In 2000, Al Gore won the popular vote but lost the election to George Bush when the Supremely Inept Court stopped the Florida recount of ballots, giving George W. the state’s 25 electoral votes, for a total of 271 to Gore’s 255. This went down as the biggest heist in history until Saddam Hussein’s ordered his son to rip off $1 billion from Iraq’s Central Bank just hours before the U.S. began bombing Baghdad.

So let’s end with the following oaths. “I do solemnly swear that I will faithfully execute the Office of President of the United States, and will to the best of my ability to preserve, protect and defend the Constitution of the United States.” And more importantly, I’m Geoffrey Gilbert and I approve this blog.

For today’s photo recap we are going back to the lovely evening of October 7. The clouds were lining up nicely as I hit Stockton Avenue for the sunset cruise, and as this day turned into night, no man nor beast walked away disappointed. Or to quote the great Woody Allen, “Today I saw a red and yellow sunset and thought, how insignificant I am! Of course, I thought that yesterday too, and it rained.”

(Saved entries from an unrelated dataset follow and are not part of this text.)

import Summits.BirchSwinnertonDyer.BirchSwinnertonDyer.Theorems.SylvesterTwoHeegnerIndexCoupledTelescopeCurvePackage
import Summits.BirchSwinnertonDyer.BirchSwinnertonDyer.Theorems.SylvesterTwoHeegnerIndexCoupledTelescopeLiftFamilyTree
import Summits.BirchSwinnertonDyer.BirchSwinnertonDyer.Theorems.SylvesterTwoHeegnerIndexCoupledTelescopeValueCutPair
import Summits.BirchSwinnertonDyer.BirchSwinnertonDyer.Theorems.SylvesterTwoHeegnerIndexCoupledTelescopeTailBlock
import Summits.BirchSwinnertonDyer.BirchSwinnertonDyer.Theorems.SylvesterTwoHeegnerIndexCoupledTelescopeTailSevenKappa
import HarnessLib

/-!
# The COUPLED Cassels–Tate telescope, XVII: `stub_tailSeven` VERBATIM from ONE rows' display hR
# (RESIDUE 7) and the displayed inputs VII / H3 / LP (instantiation lane assembled; D620–D639)

Crux `UpperOffV0HSYPlus` (stmt-BirchSwinnertonDyer-19804), skeleton VARIANT M (406ca288e244d392), stub
`stub_tailSeven`; census theorem of record `tailSeven_of_coupledTelescope_of_leaves_kappa (hT^κ)`.
This file PROVES hT^κ from a smaller display: every (T-L4)/LIFT/ISOTROPY/(T-L2)-value conjunct is
discharged by the tree-currency files XIII–XVII-a (one-φ package p708199, lift family p708738, value
cut XV′ `…ValueCutPair` (𝒪-line form, D646), curve package, tail block) on the CONSTRUCTED pairing, and the stub follows VERBATIM (the
167-line hT^κ is the GOAL after `refine`, never restated).  Displayed: `VII` = clause (vii) of
`casselsTate_canonical_adjoint` for every quadratic `K` (the ONE printed pairing input, Fisher 2003
Prop. 2.16; D636); `H3` = `Ш³(F, μ_n) = 0` and `LP` = the LEVEL property of Milne's recipe on the
canonical family (cone-interim: the types of the cone's `VisiblePairAtTwo.shaThree_mu_eq_zero` /
`isLevelPairing_ctLevelPairing_canonical_of_alt`; D590/D635); `hR = RESIDUE` = the ROWS' contract —
(T-L5) provenance `Y ↦ 2^M₀ x₀ + T`, `2M₀ ≤ ord₂(qB·qA)`; then for EVERY level `κ ≥ max(M₀,1)`, every
pinned one-φ datum and every Weil datum: the level's Kolyvagin primes, admissible sets (`0 ∈ Adm`,
`res Sel_ℚ ⊆ Adm`), the bottom class `x = δ x₀` of exact order with `c_B 1 = 2^M₀ x`, the classes with
(T-L1) FLIPs / Selmer-away-from-`λm` (McCallum 4.3) / Kolyvagin-prime level, the (T-L2)′ LOCAL leaves
in 𝒪-LINE form (McCallum 5.3 at level `κ`, D646), the (T-L3) mixed Čebotarev clause, and the `ℚ`-Kummer five per curve.
HONEST LABEL: CONDITIONAL closure of `stub_tailSeven` modulo {VII, H3, LP, RESIDUE}; ledger stub NOT closed;
hR's leaves are the rows', NOT claimed; nothing asserted on 19804; X12.CMAtTwo NOT proved; BSD not claimed.
Theorem-only.  Twin: `…TailFourOfResidue`.  Sources: McCallum 1991 §4–§5; Gross 1991; Milne ADT I §6.
-/

-- every Summits module is named `Summit.<Summit>.<Problem>…`: the duplicated component is by design
set_option linter.dupNamespace false
set_option autoImplicit false

noncomputable section

open scoped Classical AddSubgroup

open WeierstrassCurve Literature.NumberTheory.EllipticCurves Field NumberField IsDedekindDomain
  Literature.NumberTheory.GaloisRepresentations Literature.NumberTheory.GaloisCohomology
  Literature.GroupTheory.FiniteAbelian Literature.NumberTheory.EllipticCurves.KolyvaginDescent
  Literature.NumberTheory.EllipticCurves.HuShuYin2019
open Literature.NumberTheory.GaloisRepresentations.DiscreteGaloisModule (mu)
open Summit.BirchSwinnertonDyer.BirchSwinnertonDyer.Theses.SylvesterTwoHeegnerIndex
  hiding HSYPointTwoDivisibleSevenModNine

On to some late night. “Halloween is a day when we all get to fool people into thinking we’re someone else. Or as Mitt Romney calls it, campaigning. We had the last presidential debate. A very subdued Mitt Romney. If you saw it, Obama would talk, and then Mitt would say, ‘what he said, but from a white guy.’ In the last three weeks, Mitt Romney has come out against tax cuts for the rich, against war, and suddenly for regulations, for teachers, for auto bailouts, for the UN, for birth control, for foreign aid. And what I love is that at this point it’s too late for the Tea Party to do anything about this except act like they’re okay with it. At this point they’re at this point they’re like Jerry Sandusky’s wife.” –Bill Maher

“Michelle Obama is with us tonight. She’ll encourage us to vote early. Most Republicans are opposed, because they believe that voting starts at conception.” –Jimmy Kimmel “Today Colin Powell endorsed Barack Obama for president. This news surprised many elderly Americans who thought they were the same person.” –Craig Ferguson “The debates are over. All that’s left right now is to set up and rig the voting machines.” –David Letterman

“Michael Brown, the former director of FEMA who was forced to resign after Hurricane Katrina, has criticized the president. He said Obama may have acted too quickly this time — instead of taking the wait-and-do-nothing approach that worked so well during Katrina.” –Jimmy Kimmel “Donald Trump, did you see him today? He was giving candy only to kids who could show their birth certificate and their school records.” –Jay Leno “President Obama now has a 52-point lead with Hispanics. However, Mitt Romney has a 90-point lead with the people who hire Hispanics.” –Conan O’Brien

“The hurricane has interrupted the presidential campaign. Both presidential candidates are taking measures to prepare for Hurricane Sandy. President Obama is staying in Washington to coordinate relief efforts. And Mitt Romney is moving his smaller homes into his larger home.” –Conan O’Brien “This storm could mean the biggest power outage since the Yankees in the playoffs. Economic losses could reach $20 billion. And most of that is in paper towels.” –David Letterman

So that’s our election day special. Birthday wishes go out to my old backcourt running mate, Aromas’s own Doug MacKinnon. In my greatest days of basketball glory, Doug was right beside me, picking and rolling, as our opponents were helpless to stop us. The bigger they were, the harder they fell. We were legends in our own minds. Now we both have great futures behind us.

So remember to vote early and vote often. We’ll catch you being named last season’s sixth man of the year and alongside Linsanity, exploding out of the blocks this season with your new Rocket team. Aloha, mahalo and later, James Harden fans.